King Eider - The Deeper the Water.

The UK wide folk scene may well have seen a bit of a resurgence with yet another wave of bands coming crashing in on the shore, but while the cable knit sweater wearing beardy types struggle with the populist attraction that ‘their’ music is drawing across the nation, it would be fair to say that while the scene has ebbed and flowed in places that it is here in Scotland that it has always found a home.
We seem to have an affinity with the sound. and it has never really been in, nor out, but just maybe more so that it is there where it always has been and it isn't going anywhere.
Maybe it has something to do with the sea, the windswept crofts, the sound of the fiddle, or the roots element of it that can be transferred from the stage to the kitchen.
Who knows?
It could be one of a million things, but it is simply a truism that the folk scene has always been a robustly healthy one in this nation, and there are no signs that it will loosen its grip on us any time soon.
If anyone does require proof of this - and of course there is always one - then they need look no further than to listen to the ongoing vitality can be found on King Eider’s début album ‘The Deeper the Water’.
With headphones clamped to my head I can hear a sublime balance to the material that will act like the sirens song and bring the traditionalist fans, and the indie pulse holders, drifting in to freely lend an ear.

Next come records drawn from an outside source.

import Literature.MathematicalPhysics.QuantumFieldTheory.Balaban1983to89.Node00.Record13CarriersXPinned
import Literature.MathematicalPhysics.QuantumFieldTheory.Balaban1983to89.Node00.Record13CarriersSepCoPH
import Literature.MathematicalPhysics.QuantumFieldTheory.Balaban1983to89.Node00.Record13CarriersB8SubBP2C

/-!
# NODE 00 (YM-PLAN Track A) — THE X-PINNED STAGE-13 PRESENTATION WITH THE [B8] GROUP AT THE «P₂C» PIN: `XPinned₁₃P₂C` ∕ `Stage13Params.pinX3P₂C` ∕ `Stage13HParams.pinX3P₂C`
# = this seat's `XPinned₁₃P` ∕ `pinX3P` (`Node00/Record13CarriersXPinnedP`, p603609) with the ONE token `withB8OfRecordSubBP ↦ withB8OfRecordSubBP₂C` (dag-n05-w1
# `Node00/CarriersB8SubBP2C`, p605609: the δ₂ group over the ADMISSIBLE sub-index `IdxB8SubC`, Proposition 7's axial map PINNED to print's tower map), its `rfl` faces, the
# H-level lift at the v1.7 `CoPH` key with laws ∕ provisos ∕ datums, the K1 engine's three X-reading sockets AT THE P₂C-PIN, N05's socket IN THE REPAIRED CURRENCY
# (dag-n05-w1's SC-binding `upOfRecord₅CSC … (c₇OfRecord θ₃)`; `b8 ↔ B8LeafOfRecordSubBP₂C θ₃ lam8`, `Iff.rfl` — the slot dag-n05-d's P₂C knits SERVE modulo [4]-type
# sockets only) and the v1.7 records presented at the P₂C-pin

«P₂C» IMAGE (width seat `pub-ymgap-dag-n05-w4` g2, 2026-08-28; token map «`SubBP ↦ SubBP₂C`, surviving socket `upOfRecord₅CS ↦ upOfRecord₅CSC … (c₇OfRecord θ₃)`»; dag-n05-d g11
DESIGN «P₂C» ∕ dag-lead DEDUP-376 «records∕storeys re-key (n05-w1∕w4, token swap)»; plan g83 WORDS-3 (b): the `b8`-generic class `Node00/Record13SClassSepCoPHG` hosts the
SC-bound worlds).  APPEND-ONLY: a NEW importing module; NOTHING in `Record13CarriersXPinned` (dag-n10-d), `Record13CarriersSepCoPH` ∕ `Record13CarriersCoPH` (dag-n10-d),
`Record13CarriersB8SubBP2C` ∕ `CarriersB8SubBP2C` (dag-n05-w1) or below them is edited — everything BY NAME.

WHY.  The honest N05 slot moved once more (dag-n05-d DESIGN «P₂C», dag-n05-w2's necessity certificate p605631 `not_prop7PrintedR_zdGF3HP₂_toAxialTower_halfspace`): the slot
every printed member of [Balaban1985RegularSpaces] serves is `B8LeafOfRecordSubBP₂C` (`B8LeafRSC` at `c₇OfRecord θ = 530·D·L²`), bound at records by `upOfRecord₅CSC`, NOT by the
RS binding `upOfRecord₅CS`.  The K1 rung still needs ALL nodes at ONE world; THIS FILE gives the P₂C slot its four-pin X-view address exactly as `Record13CarriersXPinnedP` did for
the P-slot — and the SC-bound record over it (`Record13CarriersXPinnedP2CSViewCoPH`) is a member of the `b8`-generic class by `isRecordOfRecord₁₃CSepCoPHG_of_upSC_rebindX_view₁₃CoPHB10YZW`.

WHAT IS DEFINED ∕ PROVED (kernel bookkeeping, 0 sorry): §1 `XPinned₁₃P₂C`, `Stage13Params.pinX3P₂C` + the `rfl` ∕ `Iff.rfl` faces (`_eq_rebindX ∕ _res_X ∕ _S13 ∕ _c13 ∕ _F12 ∕ _c12 ∕
_toStage3Params ∕ _toStage12Params ∕ _L_γ ∕ _ε₂₉ ∕ _res_Y_Z_W ∕ _admissible_iff ∕ _guard_iff ∕ _histories`, `toStage5₁₃_pinX3P₂C`, `WOfRecord₁₃_pinX3P₂C`, `F12OfRecord₁₂_pinX3P₂C`); §2 sockets
`socket05_pinX3P₂C_iff` (typed leaf over `IdxB8SubC`, axial map pinned), `socket09_pinX3P₂C_iff`, `socket10_pinX3P₂C_iff`, `socket10_pinX3P₂C_of_leafOfRecord`; §3 (H) the H-LIFT
`Stage13HParams.pinX3P₂C` + `_eq_rebindX ∕ _toStage13Params` (+ `Zh`) ∕ `_faces` ∕ `_admissible_iff ∕ _guard_iff`, `Provisos₁₃CoPH.pinX3P₂C`, `toStage5₁₃CoPH_pinX3P₂C`, `pinX3P₂C_lawsCoPH`,
`Provisos₁₃SepCoPH.pinX3P₂C`, `datumOfRecord₁₃CoPH_pinX3P₂C`, `datumOfRecord₁₃SepCoPH_pinX3P₂C`; §4 ★ `socket05SC_toStage5₁₃CoPH_pinX3P₂C_iff` (`b8 ↔ B8LeafOfRecordSubBP₂C θ₃ lam8` under
`upOfRecord₅CSC`, `Iff.rfl`), `socket05_toStage5₁₃CoPH_pinX3P₂C_iff`, `b8SC_of_b8_toStage5₁₃CoPH_pinX3P₂C` (typed ⇒ RS ⇒ slot, from admissibility), `upOfRecord₅CSC_toStage5₁₃CoPH_pinX3P₂C_offB8`
(`rfl` ×5); §5 `isRecordOfRecord₁₃CCoPH_pinX3P₂C_of_eq`, `isRecordOfRecord₁₃CSepCoPH_pinX3P₂C_of_eq`, `exists_world_isRecordOfRecord₁₃CSepCoPH_pinX3P₂C` (C-binding records).
HONEST FRAMING: definitions + kernel bookkeeping; NO estimate; nothing of Bałaban's asserted; whether the slot is SERVED is the knits' business (dag-n05-d's P₂C knits, modulo
[4]-type sockets ∕ letters at the admissible `Ω₀ = ℤᵈ` law members, `p5e p5u` resp. the `zdLan` letters, `p6` resp. the print-cube dial); Proposition 7 in the repaired
currency is WEAKER than print's `2α₂` (declared by the pin); N05 NOT discharged; K1 NOT claimed; counts unmoved; count-neutral; one finite T⁴ programme at fixed ε — NOT
continuum ∕ ℝ⁴ ∕ OS ∕ mass gap ∕ Clay.  No `sorry`, no `axiom`, no `instance`, no `notation`.  Unit `pub-ymgap-dag-n05-w4` (g2), 2026-08-28.
[Balaban1985RegularSpaces] = Commun. Math. Phys. **99** (1985) 75–102; [Balaban1989LargeFieldII] = Commun. Math. Phys. **122** (1989) 355–392; [Balaban1988Convergent] = Commun.
Math. Phys. **119** (1988) 243–285; [Balaban1987RG1] = Commun. Math. Phys. **109** (1987) 249–301; [Balaban1988RG2Cluster] = Commun. Math. Phys. **116** (1988) 1–22.
-/

noncomputable section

There’s a great deal of inclusive magic woven through the songs, and come the summer I hope they have some solid festival slots booked as it is from those stages that the band could spring up the musical ladder of success from.
If they don’t all is not lost though, as with such a strong début it’s doubtful that they are going to slip by unnoticed in the coming months.
After all they could equally comfortably fill the corner of a bothy as they could a large venue, and bring the same intimacy to them both.
Yet another example to be used in the argument against those who vocally promote the view that there’s nothing new out there to listen to that can hold a candle to the music of their youth.